In [23]:
import os
import numpy as np
import pandas as pd
import torch
import torch.nn as nn
import torch.nn.functional as F
from rnn_dataset import Vocabulary
from torch.nn.utils.rnn import pad_sequence  # padding of every batch
from torch.utils.data import Dataset, DataLoader

from tqdm import tqdm

In [2]:
class SentimentDataset(Dataset):
    def __init__(self, root_dir, filename, freq_threshold=1):
        self.root_dir = root_dir
        self.df = pd.read_csv(os.path.join(root_dir, filename))

        self.sentiments = self.df["sentiment"]
        self.texts = self.df["text"]

        self.vocab = Vocabulary(freq_threshold)
        self.vocab.build_vocab(self.texts.tolist())

        self.vocab_size = len(self.vocab)

    def __len__(self): return len(self.df)

    def __getitem__(self, idx):
        encoded_text = [self.vocab.stoi["<SOS>"]]
        encoded_text += [encoded_token for encoded_token 
                         in self.vocab.encode(self.texts[idx])]
        encoded_text.append(self.vocab.stoi["<EOS>"])

        return {"text": torch.tensor(encoded_text).long(), "sentiment": torch.tensor(self.sentiments[idx])}

class CollateBatch:
    def __init__(self, padding_idx):
        self.padding_idx = padding_idx

    def __call__(self, batch):
        sentiments = [item["sentiment"] for item in batch]
        texts = [item["text"] for item in batch]
        texts = pad_sequence(texts, batch_first=False,
                             padding_value=self.padding_idx)

        return texts, torch.tensor(sentiments)

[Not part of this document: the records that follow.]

/-- **`NoHeavyLowerTail_of`** — the kernel-checked composition of the line (no `sorry` of its own;
its only non-standard axiom is the residual stub S4c).  Given `ε`: take `δᵣ, d₀, s₀` from S4c at
`ε/2`, `C₁, κ₁` from S4d at `d₀`, `s₁ = max s₀ 2`, `L = ⌈log₂ s₁⌉`, and `δ ≤ min (ε/2) δᵣ` from
`exists_delta` with budget `ε/2`.  For an instance satisfying H1, H2 at level `δ`: `A = ∅` makes
the bad event empty; if `o ∈ A` take the hub `a₀ := o`, so the bad event lies in the hub block
(`hubBlockMarkov`, `≤ 2δ`); otherwise fix any hub `a₀ ∈ A`; `t = δ·EN/ε ≤ |A|/2`; the bad event
`{1 ≤ N < t}` lies in `{o ↔ a₀, N < |A|/2}` ∪ `{o ↮ a₀, 1 ≤ N' < s₁}` (Theorem D, `≤ 16δL`) ∪
`{o ↮ a₀, 1 ≤ N', |D| ≤ 1}` (S4b, `≤ δ + 2√δ`) ∪ `{o ↮ a₀, 2 ≤ |D| ≤ d₀}` (S4d, `≤ C₁(2δ)^κ₁`) ∪
`{o ↮ a₀, s₀ ≤ N', 2N' ≤ |A|, d₀ < |D|}` (S4c at level `δ ≤ δᵣ`, `≤ ε/2`), total `< ε`. -/
theorem NoHeavyLowerTail_of : NoHeavyLowerTail := by
  intro ε hε
  -- the stubs of the line
  obtain ⟨δᵣ, d₀, s₀, hδᵣ, hMany⟩ := stub_manyFingersLargePocket (ε / 2) (by positivity)
  obtain ⟨C₁, κ₁, hC₁, hκ₁, hFew⟩ := stub_fewFingersHub stub_spreadSwitch d₀
  have hOne := stub_oneFingerHub stub_spreadSwitch
  -- constants of the line
  obtain ⟨s₁, hs₁2, hs₀s₁⟩ : ∃ s₁ : ℕ, 2 ≤ s₁ ∧ s₀ ≤ s₁ := ⟨max s₀ 2, le_max_right _ _, le_max_left _ _⟩
  set L : ℝ := (Nat.clog 2 s₁ : ℝ) with hL_def
  have hL0 : 0 ≤ L := Nat.cast_nonneg _
  obtain ⟨δ, hδ0, hδ1, hδr, hsum⟩ :=
    exists_delta (ε / 2) ε δᵣ L C₁ κ₁ (by positivity) hε hδᵣ hκ₁
  refine ⟨δ, hδ0, fun n w A o hH1 hH2 => ?_⟩
  -- positivity of the error terms
  have hsq0 : 0 ≤ Real.sqrt δ := Real.sqrt_nonneg δ
  have hp1 : 0 ≤ C₁ * (2 * δ) ^ κ₁ := mul_nonneg hC₁.le (Real.rpow_nonneg (by linarith) _)
  have hLδ : 0 ≤ 16 * δ * L := by positivity
  -- empty relay set: the bad event is empty
  rcases A.eq_empty_or_nonempty with hA | hAne
  · subst hA
    simp [hε]
  have hcard_pos : (0 : ℝ) < A.card := by exact_mod_cast Finset.card_pos.mpr hAne
  -- pairwise budget (H2, load-bearing: Disproof §C.1) and observer budget (H1) are both ≤ δ
  have hpair : ∀ a ∈ A, ∀ a' ∈ A, (prodBernoulli w).real (openConn a a')ᶜ ≤ δ := by
    intro a ha a' ha'
    have h := hH2 a ha a' ha'
    rw [probReal_compl_eq_one_sub (measurableSet_openConn_holds a a')]
    linarith
  have hδ₁ : (prodBernoulli w).real (⋃ a ∈ A, openConn o a)ᶜ ≤ δ := by
    rw [probReal_compl_eq_one_sub
      (Finset.measurableSet_biUnion A fun a _ => measurableSet_openConn_holds o a)]
    linarith
  -- the threshold t = δ·EN/ε is at most |A|/2
  set EN : ℝ := ∑ a ∈ A, (prodBernoulli w).real (openConn o a) with hEN_def
  have hEN0 : 0 ≤ EN := Finset.sum_nonneg fun a _ => measureReal_nonneg
  have hEN1 : EN ≤ A.card := by
    calc EN ≤ ∑ a ∈ A, (1 : ℝ) := Finset.sum_le_sum fun a _ => measureReal_le_one
      _ = A.card := by simp
  have ht : δ * EN / ε ≤ (A.card : ℝ) / 2 := by
    have h1 : δ * EN ≤ ε / 2 * A.card := mul_le_mul hδ1 hEN1 hEN0 (by positivity)
    calc δ * EN / ε ≤ ε / 2 * A.card / ε := div_le_div_of_nonneg_right h1 hε.le
      _ = (A.card : ℝ) / 2 := by field_simp
  -- the hub block bound, for any hub
  have hHub : ∀ a₀ ∈ A, (prodBernoulli w).real {ω : BondConfig (Fin n) | ω ∈ openConn o a₀ ∧
      ((A.filter fun a => ω ∈ openConn o a).card : ℝ) < (A.card : ℝ) / 2} ≤ 2 * δ := by
    intro a₀ ha₀
    have h := hubBlockMarkov n w A o a₀ ((A.card : ℝ) / 2) (by linarith)
    have hsum : (∑ a ∈ A, (prodBernoulli w).real (openConn a a₀)ᶜ) ≤ A.card * δ := by
      calc (∑ a ∈ A, (prodBernoulli w).real (openConn a a₀)ᶜ) ≤ ∑ a ∈ A, δ :=
            Finset.sum_le_sum fun a ha => hpair a ha a₀ ha₀
        _ = A.card * δ := by simp
    calc (prodBernoulli w).real {ω : BondConfig (Fin n) | ω ∈ openConn o a₀ ∧
          ((A.filter fun a => ω ∈ openConn o a).card : ℝ) < (A.card : ℝ) / 2}
        ≤ (∑ a ∈ A, (prodBernoulli w).real (openConn a a₀)ᶜ) / (A.card - A.card / 2) := h
      _ ≤ (A.card * δ) / (A.card - A.card / 2) := div_le_div_of_nonneg_right hsum (by linarith)
      _ = 2 * δ := by field_simp; ring
  by_cases ho : o ∈ A
  · -- `o` is itself a relay point: take the hub `a₀ := o`; the bad event is in the hub block
    have hsub : {ω : BondConfig (Fin n) | 1 ≤ (A.filter fun a => ω ∈ openConn o a).card ∧
        ((A.filter fun a => ω ∈ openConn o a).card : ℝ) < δ * EN / ε} ⊆
        {ω : BondConfig (Fin n) | ω ∈ openConn o o ∧
          ((A.filter fun a => ω ∈ openConn o a).card : ℝ) < (A.card : ℝ) / 2} := by
      intro ω hω
      exact ⟨SimpleGraph.Reachable.refl _, hω.2.trans_le ht⟩
    calc (prodBernoulli w).real {ω : BondConfig (Fin n) |
            1 ≤ (A.filter fun a => ω ∈ openConn o a).card ∧
            ((A.filter fun a => ω ∈ openConn o a).card : ℝ) < δ * EN / ε}
        ≤ (prodBernoulli w).real {ω : BondConfig (Fin n) | ω ∈ openConn o o ∧
            ((A.filter fun a => ω ∈ openConn o a).card : ℝ) < (A.card : ℝ) / 2} :=
          measureReal_mono hsub
      _ ≤ 2 * δ := hHub o ho
      _ < ε := by nlinarith [hsum, hsq0, hp1, hLδ, hL0, hδ0]
  -- `o ∉ A`: fix a hub a₀ ∈ A and split
  obtain ⟨a₀, ha₀⟩ := hAne
  have hδ₀ : ∀ a ∈ A, (prodBernoulli w).real (openConn a a₀)ᶜ ≤ δ := fun a ha => hpair a ha a₀ ha₀
  -- the residual's hypotheses hold at level δᵣ ≥ δ
  have hpairᵣ : ∀ a ∈ A, ∀ a' ∈ A, (prodBernoulli w).real (openConn a a')ᶜ ≤ δᵣ :=
    fun a ha a' ha' => (hpair a ha a' ha').trans hδr
  have hδ₁ᵣ : (prodBernoulli w).real (⋃ a ∈ A, openConn o a)ᶜ ≤ δᵣ := hδ₁.trans hδr
  -- the five pieces of the bad event
  set E₁ : Set (BondConfig (Fin n)) := {ω | ω ∈ openConn o a₀ ∧
      ((A.filter fun a => ω ∈ openConn o a).card : ℝ) < (A.card : ℝ) / 2} with hE₁
  set E₂ : Set (BondConfig (Fin n)) := {ω | ω ∉ openConn o a₀ ∧
      1 ≤ ((A.erase a₀).filter fun a => ω ∈ openConn o a).card ∧
      ((A.erase a₀).filter fun a => ω ∈ openConn o a).card < s₁} with hE₂
  set E₃ : Set (BondConfig (Fin n)) := {ω | ω ∉ openConn o a₀ ∧
      1 ≤ ((A.erase a₀).filter fun a => ω ∈ openConn o a).card ∧
      (A.filter fun a => ω ∈ openConnIn ((↑A : Set (Fin n))ᶜ ∪ {o, a}) o a).card ≤ 1} with hE₃
  set E₄ : Set (BondConfig (Fin n)) := {ω | ω ∉ openConn o a₀ ∧
      2 ≤ (A.filter fun a => ω ∈ openConnIn ((↑A : Set (Fin n))ᶜ ∪ {o, a}) o a).card ∧
      (A.filter fun a => ω ∈ openConnIn ((↑A : Set (Fin n))ᶜ ∪ {o, a}) o a).card ≤ d₀} with hE₄
  set E₅ : Set (BondConfig (Fin n)) := {ω | ω ∉ openConn o a₀ ∧
      s₀ ≤ ((A.erase a₀).filter fun a => ω ∈ openConn o a).card ∧
      2 * ((A.erase a₀).filter fun a => ω ∈ openConn o a).card ≤ A.card ∧
      d₀ < (A.filter fun a => ω ∈ openConnIn ((↑A : Set (Fin n))ᶜ ∪ {o, a}) o a).card} with hE₅
  -- their bounds
  have hB₁ : (prodBernoulli w).real E₁ ≤ 2 * δ := hHub a₀ ha₀
  have hB₂ : (prodBernoulli w).real E₂ ≤ 16 * δ * L := logScaleLowerTail n w A o a₀ δ s₁ ha₀ hδ₀
  have hB₃ : (prodBernoulli w).real E₃ ≤ δ + 2 * Real.sqrt δ := hOne n w A o a₀ δ δ ha₀ ho hδ₀ hδ₁
  have hB₄ : (prodBernoulli w).real E₄ ≤ C₁ * (2 * δ) ^ κ₁ := by
    have h := hFew n w A o a₀ δ δ ha₀ ho hδ₀ hδ₁
    rwa [show δ + δ = 2 * δ by ring] at h
  have hB₅ : (prodBernoulli w).real E₅ ≤ ε / 2 := hMany n w A o a₀ ha₀ ho hpairᵣ hδ₁ᵣ
  -- the bad event is covered by the five pieces
  have hsub : {ω : BondConfig (Fin n) | 1 ≤ (A.filter fun a => ω ∈ openConn o a).card ∧
      ((A.filter fun a => ω ∈ openConn o a).card : ℝ) < δ * EN / ε} ⊆
      E₁ ∪ (E₂ ∪ (E₃ ∪ (E₄ ∪ E₅))) := by
    intro ω hω
    obtain ⟨h1, h2⟩ := hω
    by_cases hoa : ω ∈ openConn o a₀
    · exact Or.inl ⟨hoa, h2.trans_le ht⟩
    · have hfilt : (A.filter fun a => ω ∈ openConn o a) =
          ((A.erase a₀).filter fun a => ω ∈ openConn o a) := by
        rw [Finset.filter_erase, Finset.erase_eq_self.mpr (by simp [hoa])]
      rw [hfilt] at h1 h2
      by_cases hsmall : ((A.erase a₀).filter fun a => ω ∈ openConn o a).card < s₁
      · exact Or.inr (Or.inl ⟨hoa, h1, hsmall⟩)
      · have hlarge : s₀ ≤ ((A.erase a₀).filter fun a => ω ∈ openConn o a).card :=
          hs₀s₁.trans (not_lt.mp hsmall)
        have h3 : ((((A.erase a₀).filter fun a => ω ∈ openConn o a).card : ℕ) : ℝ) < A.card / 2 :=
          h2.trans_le ht
        have h4 : ((2 * ((A.erase a₀).filter fun a => ω ∈ openConn o a).card : ℕ) : ℝ) ≤ A.card := by
          push_cast; linarith
        have hhalf : 2 * ((A.erase a₀).filter fun a => ω ∈ openConn o a).card ≤ A.card := by
          exact_mod_cast h4
        set D := (A.filter fun a => ω ∈ openConnIn ((↑A : Set (Fin n))ᶜ ∪ {o, a}) o a).card
          with hD
        by_cases hD1 : D ≤ 1
        · exact Or.inr (Or.inr (Or.inl ⟨hoa, h1, hD1⟩))
        · by_cases hDd : D ≤ d₀
          · exact Or.inr (Or.inr (Or.inr (Or.inl ⟨hoa, by omega, hDd⟩)))
          · exact Or.inr (Or.inr (Or.inr (Or.inr ⟨hoa, hlarge, hhalf, by omega⟩)))
  -- add up
  have hfin : (prodBernoulli w).real (E₁ ∪ (E₂ ∪ (E₃ ∪ (E₄ ∪ E₅)))) < ε := by
    calc (prodBernoulli w).real (E₁ ∪ (E₂ ∪ (E₃ ∪ (E₄ ∪ E₅))))
        ≤ (prodBernoulli w).real E₁ + ((prodBernoulli w).real E₂ + ((prodBernoulli w).real E₃ +
            ((prodBernoulli w).real E₄ + (prodBernoulli w).real E₅))) := by
          refine (measureReal_union_le _ _).trans (add_le_add le_rfl ?_)
          refine (measureReal_union_le _ _).trans (add_le_add le_rfl ?_)
          refine (measureReal_union_le _ _).trans (add_le_add le_rfl ?_)
          exact measureReal_union_le _ _
      _ ≤ 2 * δ + (16 * δ * L + ((δ + 2 * Real.sqrt δ) +
            (C₁ * (2 * δ) ^ κ₁ + ε / 2))) :=
          add_le_add hB₁ (add_le_add hB₂ (add_le_add hB₃ (add_le_add hB₄ hB₅)))
      _ = ((3 + 16 * L) * δ + 2 * Real.sqrt δ + C₁ * (2 * δ) ^ κ₁) + ε / 2 := by ring
      _ < ε / 2 + ε / 2 := by linarith
      _ = ε := by ring
  exact (measureReal_mono hsub).trans_lt hfin

end Summit.CriticalPhenomena.PercolationContinuityZ3.Cruxes.NoHeavyLowerTail.BhkSuperadditivityThinning

end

def get_loader(root_dir, filename, batch_size=10, num_workers=1, shuffle=True, pin_memory=True):
    dataset = SentimentDataset(root_dir, filename)
    padding_idx = dataset.vocab.stoi["<PAD>"]

    loader = DataLoader(dataset=dataset, batch_size=batch_size, num_workers=num_workers,
                        shuffle=shuffle, pin_memory=pin_memory, collate_fn=CollateBatch(padding_idx=padding_idx))
    return loader, dataset


In [3]:
class RNNCell(nn.Module):
    def __init__(self, input_size, hidden_size):
        super(RNNCell, self).__init__()
        self.hidden_size = hidden_size
        self.whh = nn.Linear(hidden_size, hidden_size)
        self.wxh = nn.Linear(input_size, hidden_size)
    
    def forward(self, x, hidden_state): # x (batch_size, input_size)
        return torch.sigmoid(self.whh(hidden_state) + self.wxh(x))

In [46]:
class SentimentClassifier(nn.Module):
    def __init__(self, input_size, vocab_size, embedding_size, hidden_size, output_size=2, padding_idx=0):
        super(SentimentClassifier, self).__init__()
        self.hidden_size = hidden_size
        self.embeddings = nn.Embedding(vocab_size, embedding_size, padding_idx=padding_idx)
        self.rnn1 = RNNCell(embedding_size, hidden_size)
        self.rnn2 = RNNCell(hidden_size, hidden_size)
        self.fc = nn.Linear(hidden_size, output_size)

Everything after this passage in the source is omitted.